Rotation matrix calculated from three single rotation around XYZ axes

Rotation of the object around the local axes is the same as
Reverse rotation of the global world around the local object

The reverse rotation matrix can be calculated from three single rotations of \(-\theta_1, -\theta_2, -\theta_3\).

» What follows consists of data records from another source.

import Mathlib
import HarnessLib

/-!
# Crux U `FreeProbeLawG` (stmt-QuantumFields-23756), line `birth` — assembly part A1: the abstract STEIN-PAIR budget lemma

Route `SteinGapBootstrap` of `QuantumFields/YangMills` (lead `ym-line-sgb-k1-g1`), helper toward the registered stub `stub_assembly`.
HONEST LABEL: pure probability; the route serves the RECORD-label rung R2ξ-G (`WeakCouplingRates.XiPow`); nothing here bears on the
Yang–Mills mass gap.

The «energy budget kills the harmonic background» step of the line, in abstract form. On a probability space let
`X, Z : Fin D → Ω → ℝ` be bounded measurable families, `V = X + Z`, and put `w = exp(−(δ/2) Σ_b (X_b² + Z_b²))`. Suppose
* (Stein pair, two test functions) for every colour `a`:
  `|E[Z_a · Z_a w] − s·E[w − δ Z_a² w]| ≤ η` and `|E[Z_a · X_a w] + s δ·E[X_a Z_a w]| ≤ η`
  (in the line: `Z_a = ⟨dω, Y^a⟩` is the Green-resummed part of the plaquette field, and these are the single-edge Schwinger–Dyson
  identities of the limit state resummed against the truncated Green `1`-form, `s = curvatureTwoPoint p p`);
* (budget) `E Σ_a V_a² ≤ D s + ε_b` (sharp equipartition at rate);
* (crude moments) `E Σ_a (X_a² + Z_a²) ≤ Λ`.
Then `E Σ_a X_a² w ≤ ε_b + 3 D η + s δ Λ (D/2 + 1)` (`integral_sq_weight_le`) and, for every `λ > 0` and colour `a`,
`E|X_a| ≤ λ·(ε_b + 3Dη + sδΛ(D/2+1)) + λ⁻¹ + √δ·Λ` (`integral_abs_le`): the background `X` is small in `L¹` although only its
truncated second moment is controlled. Elementary: `x² = v² − 2xz − z²`, `w ≤ 1`, `e^{−u} ≥ 1 − u`, AM–GM, and the pointwise
alternative `|x_a| ≤ e^{1/4}|x_a|√w + √δ Σ(x² + z²)`.

References: E. Meckes, *On Stein's method for multivariate normal approximation*, IMS Coll. 5 (2009), Lemma 1 [Meckes2009];
S. Chatterjee, arXiv:1602.01222, §11 (Schwinger–Dyson heuristics) [arXiv160201222].
-/

set_option autoImplicit false

noncomputable section

open MeasureTheory Real Finset

namespace Summit.QuantumFields.YangMills.Cruxes.FreeProbeLawG.SteinFree

namespace SteinPair

section Pointwise

variable {Ω : Type*} {D : ℕ} (X Z : Fin D → Ω → ℝ)

variable {X Z}

/-! Throughout, the Gaussian weight is an arbitrary function `w` satisfying
`hw : ∀ ω, w ω = exp(−(δ/2) Σ_b (X_b ω² + Z_b ω²))` (no definition is introduced). -/

/-- The weight is positive. -/
theorem weight_pos {δ : ℝ} {w : Ω → ℝ} (hw : ∀ ω, w ω = Real.exp (-(δ / 2) * ∑ b, ((X b ω) ^ 2 + (Z b ω) ^ 2)))
    (ω : Ω) : 0 < w ω := by
  rw [hw]; exact Real.exp_pos _

/-- `Σ_b (X_b² + Z_b²) ≥ 0`. -/
theorem sumSq_nonneg (ω : Ω) : 0 ≤ ∑ b, ((X b ω) ^ 2 + (Z b ω) ^ 2) :=
  Finset.sum_nonneg fun b _ => by positivity

/-- `w ≤ 1` for `δ ≥ 0`. -/
theorem weight_le_one {δ : ℝ} {w : Ω → ℝ} (hw : ∀ ω, w ω = Real.exp (-(δ / 2) * ∑ b, ((X b ω) ^ 2 + (Z b ω) ^ 2)))
    (hδ : 0 ≤ δ) (ω : Ω) : w ω ≤ 1 := by
  rw [hw, ← Real.exp_zero]
  refine Real.exp_le_exp.2 ?_
  have := sumSq_nonneg (X := X) (Z := Z) ω
  nlinarith

/-- `w ≥ 1 − (δ/2) Σ (X² + Z²)`. -/
theorem one_sub_le_weight {δ : ℝ} {w : Ω → ℝ} (hw : ∀ ω, w ω = Real.exp (-(δ / 2) * ∑ b, ((X b ω) ^ 2 + (Z b ω) ^ 2)))
    (ω : Ω) : 1 - (δ / 2) * ∑ b, ((X b ω) ^ 2 + (Z b ω) ^ 2) ≤ w ω := by
  rw [hw]
  have := Real.add_one_le_exp (-(δ / 2) * ∑ b, ((X b ω) ^ 2 + (Z b ω) ^ 2))
  linarith

/-- On `{δ Σ ≤ 1}` the weight is at least `e^{-1/2}`: `1 ≤ e^{1/4} √w`. -/
theorem one_le_exp_mul_sqrt_weight {δ : ℝ} {w : Ω → ℝ}
    (hw : ∀ ω, w ω = Real.exp (-(δ / 2) * ∑ b, ((X b ω) ^ 2 + (Z b ω) ^ 2))) (ω : Ω)
    (h : δ * ∑ b, ((X b ω) ^ 2 + (Z b ω) ^ 2) ≤ 1) :
    1 ≤ Real.exp (1 / 4) * Real.sqrt (w ω) := by
  have hw' : Real.exp (-(1 / 2)) ≤ w ω := by
    rw [hw]
    exact Real.exp_le_exp.2 (by nlinarith)
  have h1 : Real.sqrt (Real.exp (-(1 / 2))) ≤ Real.sqrt (w ω) := Real.sqrt_le_sqrt hw'
  have h2 : Real.sqrt (Real.exp (-(1 / 2))) = Real.exp (-(1 / 4)) := by
    rw [show Real.exp (-(1 / 2)) = Real.exp (-(1 / 4)) * Real.exp (-(1 / 4)) by
      rw [← Real.exp_add]; norm_num]
    exact Real.sqrt_mul_self (Real.exp_pos _).le
  rw [h2] at h1
  calc (1 : ℝ) = Real.exp (1 / 4) * Real.exp (-(1 / 4)) := by rw [← Real.exp_add]; norm_num
    _ ≤ Real.exp (1 / 4) * Real.sqrt (w ω) :=
        mul_le_mul_of_nonneg_left h1 (Real.exp_pos _).le

/-- The pointwise alternative: `|x_a| ≤ e^{1/4} |x_a| √w + √δ · Σ_b (x_b² + z_b²)` (first term on `{δΣ ≤ 1}`, second term off it). -/
theorem abs_le_weighted_add {δ : ℝ} {w : Ω → ℝ}
    (hw : ∀ ω, w ω = Real.exp (-(δ / 2) * ∑ b, ((X b ω) ^ 2 + (Z b ω) ^ 2))) (hδ : 0 < δ) (a : Fin D) (ω : Ω) :
    |X a ω| ≤ Real.exp (1 / 4) * (|X a ω| * Real.sqrt (w ω)) +
      Real.sqrt δ * ∑ b, ((X b ω) ^ 2 + (Z b ω) ^ 2) := by
  set S : ℝ := ∑ b, ((X b ω) ^ 2 + (Z b ω) ^ 2) with hS
  have hS0 : 0 ≤ S := sumSq_nonneg ω
  have hXa : (X a ω) ^ 2 ≤ S := by
    rw [hS]
    have : (X a ω) ^ 2 ≤ (X a ω) ^ 2 + (Z a ω) ^ 2 := by nlinarith
    exact this.trans (Finset.single_le_sum (f := fun b => (X b ω) ^ 2 + (Z b ω) ^ 2)
      (fun b _ => by positivity) (Finset.mem_univ a))
  have hT1 : 0 ≤ Real.exp (1 / 4) * (|X a ω| * Real.sqrt (w ω)) := by positivity
  have hT2 : 0 ≤ Real.sqrt δ * S := by positivity
  by_cases hcase : δ * S ≤ 1
  · -- first term dominates
    have h1 := one_le_exp_mul_sqrt_weight hw ω hcase
    calc |X a ω| = |X a ω| * 1 := (mul_one _).symm
      _ ≤ |X a ω| * (Real.exp (1 / 4) * Real.sqrt (w ω)) :=
          mul_le_mul_of_nonneg_left h1 (abs_nonneg _)
      _ = Real.exp (1 / 4) * (|X a ω| * Real.sqrt (w ω)) := by ring
      _ ≤ _ := le_add_of_nonneg_right hT2
  · -- second term dominates: `|x_a| ≤ √S ≤ √δ S` when `δ S > 1`
    have hcase' : 1 < δ * S := lt_of_not_ge hcase
    have hSpos : 0 < S := by
      rcases hS0.lt_or_eq with h | h
      · exact h
      · rw [← h, mul_zero] at hcase'; linarith
    have h1 : |X a ω| ≤ Real.sqrt S := Real.abs_le_sqrt hXa
    have h2 : Real.sqrt S ≤ Real.sqrt δ * S := by
      have hsq : Real.sqrt S * Real.sqrt S = S := Real.mul_self_sqrt hS0
      have hsS : 0 < Real.sqrt S := Real.sqrt_pos.2 hSpos
      have h3 : 1 ≤ Real.sqrt δ * Real.sqrt S := by
        rw [← Real.sqrt_mul hδ.le, show (1 : ℝ) = Real.sqrt 1 by simp]
        exact Real.sqrt_le_sqrt hcase'.le
      calc Real.sqrt S = 1 * Real.sqrt S := (one_mul _).symm
        _ ≤ (Real.sqrt δ * Real.sqrt S) * Real.sqrt S := mul_le_mul_of_nonneg_right h3 hsS.le
        _ = Real.sqrt δ * S := by rw [mul_assoc, hsq]
    exact (h1.trans h2).trans (le_add_of_nonneg_left hT1)

/-- `e^{1/4} ≤ 2` (as `e < 16`). -/
theorem exp_quarter_le_two : Real.exp (1 / 4) ≤ 2 := by
  have h4 : Real.exp (1 / 4) ^ 4 = Real.exp 1 := by rw [← Real.exp_nat_mul]; norm_num
  by_contra hc
  have hc' : 2 < Real.exp (1 / 4) := lt_of_not_ge hc
  have : (2 : ℝ) ^ 4 < Real.exp (1 / 4) ^ 4 := pow_lt_pow_left₀ hc' (by norm_num) (by norm_num)
  rw [h4] at this
  have := Real.exp_one_lt_d9
  linarith

end Pointwise

section Integral

variable {Ω : Type*} [MeasurableSpace Ω] (μ : Measure Ω) [IsProbabilityMeasure μ] {D : ℕ}
  {X Z : Fin D → Ω → ℝ}

omit [IsProbabilityMeasure μ] in
/-- The weight is measurable. -/
theorem measurable_weight (hXm : ∀ a, Measurable (X a)) (hZm : ∀ a, Measurable (Z a)) {δ : ℝ} {w : Ω → ℝ}
    (hw : ∀ ω, w ω = Real.exp (-(δ / 2) * ∑ b, ((X b ω) ^ 2 + (Z b ω) ^ 2))) :
    Measurable w := by
  rw [show w = fun ω => Real.exp (-(δ / 2) * ∑ b, ((X b ω) ^ 2 + (Z b ω) ^ 2)) from funext hw]
  refine Real.measurable_exp.comp (measurable_const.mul ?_)
  exact Finset.measurable_sum _ fun b _ => ((hXm b).pow_const 2).add ((hZm b).pow_const 2)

=> Intuition for “rotation around the Local Axis”

euler.py continued


“import numpy as np” is written previously




def axis_rotation(theta, axis_name):
#calculate single rotation of \(\theta\) matrix around x,y or z
    """
    input
        theta = rotation angle(degrees)
        axis_name = 'x', 'y' or 'z'
    output
        3x3 rotation matrix
    """
    
    c = np.cos(theta * np.pi / 180)
    s = np.sin(theta * np.pi / 180)
    if axis_name =='x':
        rotation_matrix = np.array([[1, 0, 0],
                                    [0, c, -s],
                                    [0, s, c]])
    if axis_name =='y':
        rotation_matrix = np.array([[c, 0, s],
                                    [0, 1, 0],
                                    [-s, 0, c]])                                
    elif axis_name =='z':
        rotation_matrix = np.array([[c, -s, 0],
                                    [s, c, 0],
                                    [0, 0, 1]])        
    return rotation_matrix


def confirm_matrix(theta1, theta2, theta3, order='xyz'):
#Calculate Rotation matrix of Euler angles from three single rotation
    """
    input
        theta1, theta2, theta3 = rotation angles in rotation order
        order = rotation order e.g. XZY rotation -- 'xzy'
    output
        3x3 rotation matrix
    """
    axis_name1 = order[0]
    axis_name2 = order[1]
    axis_name3 = order[2]
    
    rotation1 = axis_rotation(-theta1, axis_name1)
    rotation2 = axis_rotation(-theta2, axis_name2)
    rotation3 = axis_rotation(-theta3, axis_name3)
    
    # rotation matrix of global world rotation around the local object
    matrix_local = np.dot(rotation3, np.dot(rotation2, rotation1))

    # inverse matrix for rotation of the local object
    matrix_global = matrix_local.T
    
    return matrix_global

In Python interpreter,

print(euler.rotation_matrix(30, 60, 90, ‘xzy’))
# [[ 3.06161700e-17 -8.66025404e-01 5.00000000e-01]
# [ 5.00000000e-01 4.33012702e-01 7.50000000e-01]
# [-8.66025404e-01 2.50000000e-01 4.33012702e-01]]

print(euler.confirm_matrix(30, 60, 90, ‘xzy’))
# [[ 3.06161700e-17 -8.66025404e-01 5.00000000e-01]
# [ 5.00000000e-01 4.33012702e-01 7.50000000e-01]
# [-8.66025404e-01 2.50000000e-01 4.33012702e-01]]

The output is the same as in the previous script

Rotation matrix can be understood from
animation and numerical formula.
Let’s manipulate the STL model and write numerical formula at the same time for full understanding.